Un placer similar nos brinda este divertido libro de Robert Walser (1878-1956), Lo mejor que sé decir sobre la música (Siruela, 2019), donde encontraremos algunas deliciosas mistificaciones de índole musical. Editado originariamente por Suhrkamp (Das Beste, was ich über Musik zu sagen weiß), el volumen recoge medio centenar largo de textos del gran narrador y poeta suizo, tanto en prosa como en verso, y entre los que se cuentan algunos inéditos. Seleccionados por Roman Brotbeck y Reto Sorg, han sido extraídos de diversos libros del autor y publicaciones periódicas. Gracias a su carácter mixto de ensayo y ficción, los textos de Walser pueden servirnos de vehículo óptimo para transitar desde el docto ámbito del apunte filosófico o teórico sobre la música al de su pura razón literaria. El título del libro nos hace ya un claro guiño, y pocos lectores que conozcan la obra de Walser lo abrirán pensando que van a incrementar sus conocimientos musicales. Porque hablar de los más importantes compositores e intérpretes, analizar las partituras más célebres o escribir la reseña de una ópera o un concierto no suponen para Robert Walser ningún reto a sus conocimientos musicográficos, sino solo un estupendo motivo para poner en marcha la maquinaria de su peculiar imaginación.
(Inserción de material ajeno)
/-- … hence the WEAKEST reading (`BetaDerivsBoundedInLast264`, per scale ∕ history ∕ order) holds too. [cite: Balaban1987RG1, p.264 (β-clause after (1.22))] -/
theorem betaDerivsBoundedInLast264_of_histJump
    (hβ : ∀ (k : ℕ) (p : Fin (k + 1) → ℝ), S.β k p = b + (if k = 1 then J (p 0) else 0) * p (Fin.last k))
    (hb : 0 ≤ b) (hJ0 : ∀ x, 0 ≤ J x) (hJsq : ∀ x, J x ≤ x ^ 2) {γ : ℝ} (hγ : 0 < γ) :
    BetaDerivsBoundedInLast264 γ S.β :=
  betaDerivsBoundedInLast264_of_uniform (betaDerivsUniformInLast264_of_histJump hβ hb hJ0 hJsq hγ)

/-- **THE β-CLAUSE OF p. 264 AS TYPED (`Conclusions.c264`) HOLDS along every run Theorem 3 speaks of — INCLUDING ITS ANALYTIC MEMBER
under the p. 266 cut-off flag** (the interface dictionary `smooth264_of_box ∕ analytic264_of_box ∕ derivBound264_of_box` fed by the
box-wide schemata; `0 < S.γ`). [cite: Balaban1987RG1, p.264 (β-clause after (1.22)) with p.266] -/
theorem c264_of_histJump
    (hβ : ∀ (k : ℕ) (p : Fin (k + 1) → ℝ), S.β k p = b + (if k = 1 then J (p 0) else 0) * p (Fin.last k))
    (hb : 0 ≤ b) (hJ0 : ∀ x, 0 ≤ J x) (hJsq : ∀ x, J x ≤ x ^ 2) (hγ : 0 < S.γ)
    (P : B12.RunParams) (hP : RunHyp S P) (j : ℕ) (hj : j + 1 ≤ P.K) :
    (∀ n : ℕ, ContDiffOn ℝ n (lastSection S P j) (Set.Icc 0 S.γ)) ∧
      (S.altCutoff266 → AnalyticOn ℝ (lastSection S P j) (Set.Icc 0 S.γ)) ∧
      (∀ n : ℕ, ∃ B : ℝ, ∀ s ∈ Set.Icc (0 : ℝ) S.γ, ‖iteratedDerivWithin n (lastSection S P j) (Set.Icc 0 S.γ) s‖ ≤ B) :=
  ⟨fun n => smooth264_of_box (betaSmoothInLast264_of_histJump hβ S.γ) hP.inInterval hj n,
    fun _ => analytic264_of_box (betaAnalyticInLast264_of_histJump hβ S.γ) hP.inInterval hj,
    fun n => derivBound264_of_box (betaDerivsBoundedInLast264_of_histJump hβ hb hJ0 hJsq hγ) hP.inInterval hj n⟩
/-- **(3.13b) for the augmented profile `ν̃ = ν + s^{α-1/2}`** on `(0,T]`, `T ≤ 1`:
`∫_{t₁}^{t₂} (ν̃² + s^{-1/2}ν̃) ≤ C̄ (1 + η log(t₂/t₁))` (the extra terms are
`≤ (2|K₀|+1) s^{α-1} + s^{2α-1}` by (3.13a), with integrals `≤ (2|K₀|+1)/α + 1/(2α)`).
[cite: CoiculescuPalasek2025, Prop. 3.13 (3.13a)–(3.13b)] -/
theorem IsApproximateSolution.lacunary_supProfile_add_rpow
    (h : IsApproximateSolution T α κ K C η ε₀ v F π) (hT1 : T ≤ 1) (hα : 0 < α) (hη : 0 ≤ η)
    (t₁ t₂ : ℝ) (ht₁ : 0 < t₁) (h12 : t₁ ≤ t₂) (ht₂ : t₂ ≤ T) :
    ∫ s in t₁..t₂, ((supProfile T v s + s ^ (α - 1 / 2)) ^ 2 +
        s ^ (-(1 / 2 : ℝ)) * (supProfile T v s + s ^ (α - 1 / 2))) ≤
      Cbar K C α * (1 + η * Real.log (t₂ / t₁)) := by
  set ν : ℝ → ℝ := supProfile T v with hν
  have hmem : ∀ s ∈ Icc t₁ t₂, s ∈ Ioc 0 T := fun s hs => ⟨ht₁.trans_le hs.1, hs.2.trans ht₂⟩
  have hL : 0 ≤ Real.log (t₂ / t₁) := Real.log_nonneg ((one_le_div ht₁).2 h12)
  have hL1 : 1 ≤ 1 + η * Real.log (t₂ / t₁) := le_add_of_nonneg_right (mul_nonneg hη hL)
  -- continuity on `[t₁, t₂]`
  have hνc : ContinuousOn ν (Icc t₁ t₂) := h.continuousOn_supProfile'.mono fun s hs => hmem s hs
  have hpc : ∀ e : ℝ, ContinuousOn (fun s : ℝ => s ^ e) (Icc t₁ t₂) := fun e =>
    continuousOn_id.rpow_const fun s hs => Or.inl (ht₁.trans_le hs.1).ne'
  have hii : ∀ {f : ℝ → ℝ}, ContinuousOn f (Icc t₁ t₂) → IntervalIntegrable f volume t₁ t₂ :=
    fun hf => hf.intervalIntegrable_of_Icc h12
  -- the two majorants
  set g₁ : ℝ → ℝ := fun s => ν s ^ 2 + s ^ (-(1 / 2 : ℝ)) * ν s with hg₁
  set g₂ : ℝ → ℝ := fun s => (2 * |K 0| + 1) * s ^ (α - 1) + s ^ (2 * α - 1) with hg₂
  have hg₁c : ContinuousOn g₁ (Icc t₁ t₂) := (hνc.pow 2).add ((hpc _).mul hνc)
  have hg₂c : ContinuousOn g₂ (Icc t₁ t₂) := (continuousOn_const.mul (hpc _)).add (hpc _)
  have hfc : ContinuousOn (fun s => (ν s + s ^ (α - 1 / 2)) ^ 2 +
      s ^ (-(1 / 2 : ℝ)) * (ν s + s ^ (α - 1 / 2))) (Icc t₁ t₂) :=
    ((hνc.add (hpc _)).pow 2).add ((hpc _).mul (hνc.add (hpc _)))
  -- pointwise comparison
  have hpt : ∀ s ∈ Icc t₁ t₂, (ν s + s ^ (α - 1 / 2)) ^ 2 + s ^ (-(1 / 2 : ℝ)) * (ν s + s ^ (α - 1 / 2)) ≤
      g₁ s + g₂ s := by
    intro s hs
    have hs0 : 0 < s := ht₁.trans_le hs.1
    have hνs : ν s ≤ |K 0| * s ^ (-(1 / 2 : ℝ)) := h.supProfile_le (hmem s hs)
    have hν0 : 0 ≤ ν s := supProfile_nonneg' s
    have hp0 : 0 ≤ s ^ (α - 1 / 2) := Real.rpow_nonneg hs0.le _
    have e1 : s ^ (-(1 / 2 : ℝ)) * s ^ (α - 1 / 2) = s ^ (α - 1) := by
      rw [← Real.rpow_add hs0]; congr 1; ring
    have e2 : s ^ (α - 1 / 2) * s ^ (α - 1 / 2) = s ^ (2 * α - 1) := by
      rw [← Real.rpow_add hs0]; congr 1; ring
    have hcross : ν s * s ^ (α - 1 / 2) ≤ |K 0| * s ^ (α - 1) := by
      calc ν s * s ^ (α - 1 / 2) ≤ |K 0| * s ^ (-(1 / 2 : ℝ)) * s ^ (α - 1 / 2) :=
            mul_le_mul_of_nonneg_right hνs hp0
        _ = |K 0| * s ^ (α - 1) := by rw [mul_assoc, e1]
    have hexp : (ν s + s ^ (α - 1 / 2)) ^ 2 + s ^ (-(1 / 2 : ℝ)) * (ν s + s ^ (α - 1 / 2)) =
        g₁ s + (2 * (ν s * s ^ (α - 1 / 2)) + s ^ (2 * α - 1) + s ^ (α - 1)) := by
      simp only [hg₁]; rw [← e1, ← e2]; ring
    rw [hexp]
    refine add_le_add le_rfl ?_
    simp only [hg₂]
    nlinarith [hcross, Real.rpow_nonneg hs0.le (α - 1)]
  -- the integrals of the majorants
  have hI₁ : ∫ s in t₁..t₂, g₁ s ≤ max C 0 * (1 + η * Real.log (t₂ / t₁)) := by
    have heq : ∫ s in t₁..t₂, g₁ s =
        ∫ s in t₁..t₂, ((eSupNorm (v s)).toReal ^ 2 + s ^ (-(1 / 2 : ℝ)) * (eSupNorm (v s)).toReal) := by
      refine intervalIntegral.integral_congr fun s hs => ?_
      rw [uIcc_of_le h12] at hs
      simp only [hg₁, hν, supProfile_of_mem' (hmem s hs)]
    rw [heq]
    exact (h.lacunary_le t₁ t₂ ht₁ h12 ht₂).trans
      (mul_le_mul_of_nonneg_right (le_max_left _ _) (zero_le_one.trans hL1))
  have hrpow : ∀ {e : ℝ}, 0 < e → ∫ s in t₁..t₂, s ^ (e - 1) ≤ 1 / e := by
    intro e he
    have h0 : (0 : ℝ) ∉ uIcc t₁ t₂ := by
      rw [uIcc_of_le h12]; exact fun h0 => (lt_irrefl (0 : ℝ)) (ht₁.trans_le h0.1)
    rw [integral_rpow (Or.inr ⟨ne_of_gt (by linarith), h0⟩)]
    have e1 : e - 1 + 1 = e := by ring
    rw [e1]
    have h1 : t₂ ^ e ≤ 1 := Real.rpow_le_one (ht₁.le.trans h12) (ht₂.trans hT1) he.le
    have h2 : 0 ≤ t₁ ^ e := Real.rpow_nonneg ht₁.le _
    exact div_le_div_of_nonneg_right (by linarith) he.le
  have hI₂ : ∫ s in t₁..t₂, g₂ s ≤ (2 * |K 0| + 1) / α + 1 / (2 * α) := by
    simp only [hg₂]
    have i1 : IntervalIntegrable (fun s : ℝ => (2 * |K 0| + 1) * s ^ (α - 1)) volume t₁ t₂ :=
      hii (continuousOn_const.mul (hpc _))
    have i2 : IntervalIntegrable (fun s : ℝ => s ^ (2 * α - 1)) volume t₁ t₂ := hii (hpc _)
    rw [intervalIntegral.integral_add i1 i2, intervalIntegral.integral_const_mul]
    have h2α : ∫ s in t₁..t₂, s ^ (2 * α - 1) ≤ 1 / (2 * α) := hrpow (by linarith)
    have hα' : ∫ s in t₁..t₂, s ^ (α - 1) ≤ 1 / α := hrpow hα
    have hK0 : 0 ≤ 2 * |K 0| + 1 := by positivity
    calc (2 * |K 0| + 1) * (∫ s in t₁..t₂, s ^ (α - 1)) + ∫ s in t₁..t₂, s ^ (2 * α - 1)
        ≤ (2 * |K 0| + 1) * (1 / α) + 1 / (2 * α) := add_le_add (mul_le_mul_of_nonneg_left hα' hK0) h2α
      _ = (2 * |K 0| + 1) / α + 1 / (2 * α) := by ring
  -- assembling
  calc ∫ s in t₁..t₂, ((ν s + s ^ (α - 1 / 2)) ^ 2 + s ^ (-(1 / 2 : ℝ)) * (ν s + s ^ (α - 1 / 2)))
      ≤ ∫ s in t₁..t₂, (g₁ s + g₂ s) :=
        intervalIntegral.integral_mono_on h12 (hii hfc) (hii (hg₁c.add hg₂c)) hpt
    _ = (∫ s in t₁..t₂, g₁ s) + ∫ s in t₁..t₂, g₂ s := intervalIntegral.integral_add (hii hg₁c) (hii hg₂c)
    _ ≤ max C 0 * (1 + η * Real.log (t₂ / t₁)) + ((2 * |K 0| + 1) / α + 1 / (2 * α)) := add_le_add hI₁ hI₂
    _ ≤ max C 0 * (1 + η * Real.log (t₂ / t₁)) +
          ((2 * |K 0| + 1) / α + 1 / (2 * α)) * (1 + η * Real.log (t₂ / t₁)) := by
        have h0 : 0 ≤ (2 * |K 0| + 1) / α + 1 / (2 * α) := by positivity
        nlinarith
    _ = Cbar K C α * (1 + η * Real.log (t₂ / t₁)) := by unfold Cbar; ring

/-- **Existence of the correction (Props. 4.2–4.3, sup-norm level).** For an approximate
solution on `(0,T]`, `T ≤ 1`, with `0 < α ≤ 1/2`, `ε₀ > 0`, lacunarity slope `η ≥ 0` so small
that `(3θ + 1)η ≤ α/2`, and residual so small that `c_g ε₀ C_R ≤ 1`, the mild perturbation
equation has a solution in the class `‖w(t)‖_∞ ≤ c_g ε₀ C_R t^{α-1/2}`: the resolvent of the
linearisation is bounded on the profile `t^{α-1/2}` by `C_R`
(`LacunaryVolterra.tsum_iterate_volterraK_powProfile_le`, fed with (3.13a)–(3.13b) for
`ν̃ = ν + s^{α-1/2}`), and the Picard iteration of `CP25Picard.exists_perturbation_fixedPoint`
converges under it. [cite: CoiculescuPalasek2025, Props. 4.2–4.3 with App. B] -/
theorem IsApproximateSolution.exists_isCorrection (h : IsApproximateSolution T α κ K C η ε₀ v F π)
    (hT : 0 < T) (hT1 : T ≤ 1) (hα : 0 < α) (hα2 : α ≤ 1 / 2) (hε₀ : 0 < ε₀) (hη : 0 ≤ η)
    (hηs : (3 * theta K C α + 1) * η ≤ α / 2)
    (hsmall : forcingConst α * ε₀ * resolventBound K C α ≤ 1) :
    ∃ w : ℝ → ℝ³ → ℝ³, IsCorrection T α (forcingConst α * ε₀ * resolventBound K C α) v F w := by
  have hC₀ := picardConst_pos
  set C₀ : ℝ := picardConst with hC₀def
  -- the profile `ν` and the augmented profile `ν̃`
  set ν : ℝ → ℝ := supProfile T v with hν
  set νt : ℝ → ℝ := fun s => ν s + s ^ (α - 1 / 2) with hνt
  have hνm : Measurable ν := h.measurable_supProfile'
  have hνc : ContinuousOn ν (Ioc 0 T) := h.continuousOn_supProfile'
  have hν0 : ∀ s ∈ Ioc 0 T, 0 ≤ ν s := fun s _ => supProfile_nonneg' s
  have h313a : ∀ s ∈ Ioc 0 T, Real.sqrt s * ν s ≤ |K 0| := fun s hs => h.sqrt_mul_supProfile_le hs
  have hpc : ContinuousOn (fun s : ℝ => s ^ (α - 1 / 2)) (Ioc 0 T) :=
    continuousOn_id.rpow_const fun s hs => Or.inl hs.1.ne'
  have hνtm : Measurable νt := hνm.add (measurable_id.pow_const _)
  have hνtc : ContinuousOn νt (Ioc 0 T) := hνc.add hpc
  have hνt0 : ∀ s ∈ Ioc 0 T, 0 ≤ νt s := fun s hs =>
    add_nonneg (hν0 s hs) (Real.rpow_nonneg hs.1.le _)
  have h313a' : ∀ s ∈ Ioc 0 T, Real.sqrt s * νt s ≤ Kbar K := by
    intro s hs
    have hs1 : s ≤ 1 := hs.2.trans hT1
    have e1 : Real.sqrt s * s ^ (α - 1 / 2) = s ^ α := by
      rw [Real.sqrt_eq_rpow, ← Real.rpow_add hs.1]; congr 1; ring
    simp only [hνt, Kbar]
    rw [mul_add, e1]
    exact add_le_add (h313a s hs) (Real.rpow_le_one hs.1.le hs1 hα.le)
  have h313b' := h.lacunary_supProfile_add_rpow hT1 hα hη
  -- ### the resolvent bound
  have hc : 0 < 2 * C₀ := by positivity
  have hηs' : (3 * (2 * C₀ * (1 + 2731 * (2 * C₀) ^ 2 * Kbar K) * Cbar K C α) + 1) * η ≤ α / 2 := hηs
  have hR : ∀ {t : ℝ}, t ∈ Ioc 0 T →
      ∑' n, (LacunaryVolterra.volterraK (2 * C₀) νt)^[n] (LacunaryVolterra.powProfile α) t ≤
        ENNReal.ofReal (resolventBound K C α * t ^ (α - 1 / 2)) := fun ht =>
    LacunaryVolterra.tsum_iterate_volterraK_powProfile_le hc (Kbar_pos K) (Cbar_nonneg K C hα) hη
      hνtm hνtc hνt0 h313a' h313b' hα (hα2.trans (by norm_num)) hηs' ht
  -- ### the Picard fixed point
  have hg₀ : 0 ≤ forcingConst α * ε₀ := (mul_pos (forcingConst_pos hα) hε₀).le
  have hR' : ∀ t ∈ Ioc 0 T, ∑' n, ((fun (f : ℝ → ℝ≥0∞) (t : ℝ) => ∫⁻ s in Ioo 0 t,
      ENNReal.ofReal (2 * C₀ * (t - s) ^ (-(1 / 2 : ℝ)) * (ν s + s ^ (α - 1 / 2))) * f s)^[n])
      (fun s => ENNReal.ofReal (s ^ (α - 1 / 2))) t ≤
      ENNReal.ofReal (resolventBound K C α * t ^ (α - 1 / 2)) := fun t ht => hR ht
  obtain ⟨w, hwm, hwb, hweq, hw0, hwper⟩ :=
    (Classical.choose_spec (CP25Picard.exists_perturbation_fixedPoint (E := ℝ³))).2 hT hT1 hα hα2 hg₀
    (resolventBound_pos K C hα).le hsmall hνm hν0 h313a h.measurable_liftCut h.measurable_forcing
    (fun t ht y => h.norm_liftCut_le ht y)
    (fun t ht y => (h.norm_forcing_le hε₀.le hα (hα2.trans (by norm_num)) ht y).trans_eq (by
      simp only [forcingConst]))
    hR'
  refine ⟨w, ⟨hwm, fun t ht x => (hwb t ht x).trans_eq (by ring), hweq, hw0, fun t j y => ?_⟩⟩
  exact hwper (EuclideanSpace.single j 1) (fun τ z => isLatticePeriodic_liftCut τ j z)
    (fun τ z => forcing_add_single τ j z) t y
Los textos donde mejor se manifiesta la predilección de Walser por escribir «vidas imaginarias» de personajes reales y perfectamente conocidos son los dedicados a sus compositores e intérpretes favoritos: Mozart, Paganini, Chopin, Beethoven… Los gustos musicales del escritor no son, desde luego, nada especiales ni rebuscados. Si hay un rasgo que sea ajeno por completo a la personalidad de Robert Walser es el de la pedantería o la presunción. Ya vengan compuestos en verso o en prosa, constituyan breves semblanzas de músicos, análisis de composiciones famosas o enigmáticas reseñas de conciertos, la fantasía es la única «erudición» que los nutre. Al igual que Federico Carlos Sainz de Robles, haciendo derroche de una imaginación burlona, descubría tras las pintorescas barbas de Ibsen a un viejo capitán de barco («eterno fumador en cachimba y proferidor de tacos traducidos al noruego»), Walser es capaz de ver casi cualquier cosa detrás de un músico famoso. Los dos textos dedicados a la figura de Paganini son magníficos testimonios de cuanto digo; o bien describe un imaginario concierto del virtuoso, o bien hace inventario de los rasgos constitutivos de su estilo interpretativo, que adereza con todos los dones que su fantasía es capaz de concebir: «Amable lector, sonríe, te lo ruego, por todas estas fantasías, exaltadas te dirás, pero sigue escuchando cómo tocaba Paganini».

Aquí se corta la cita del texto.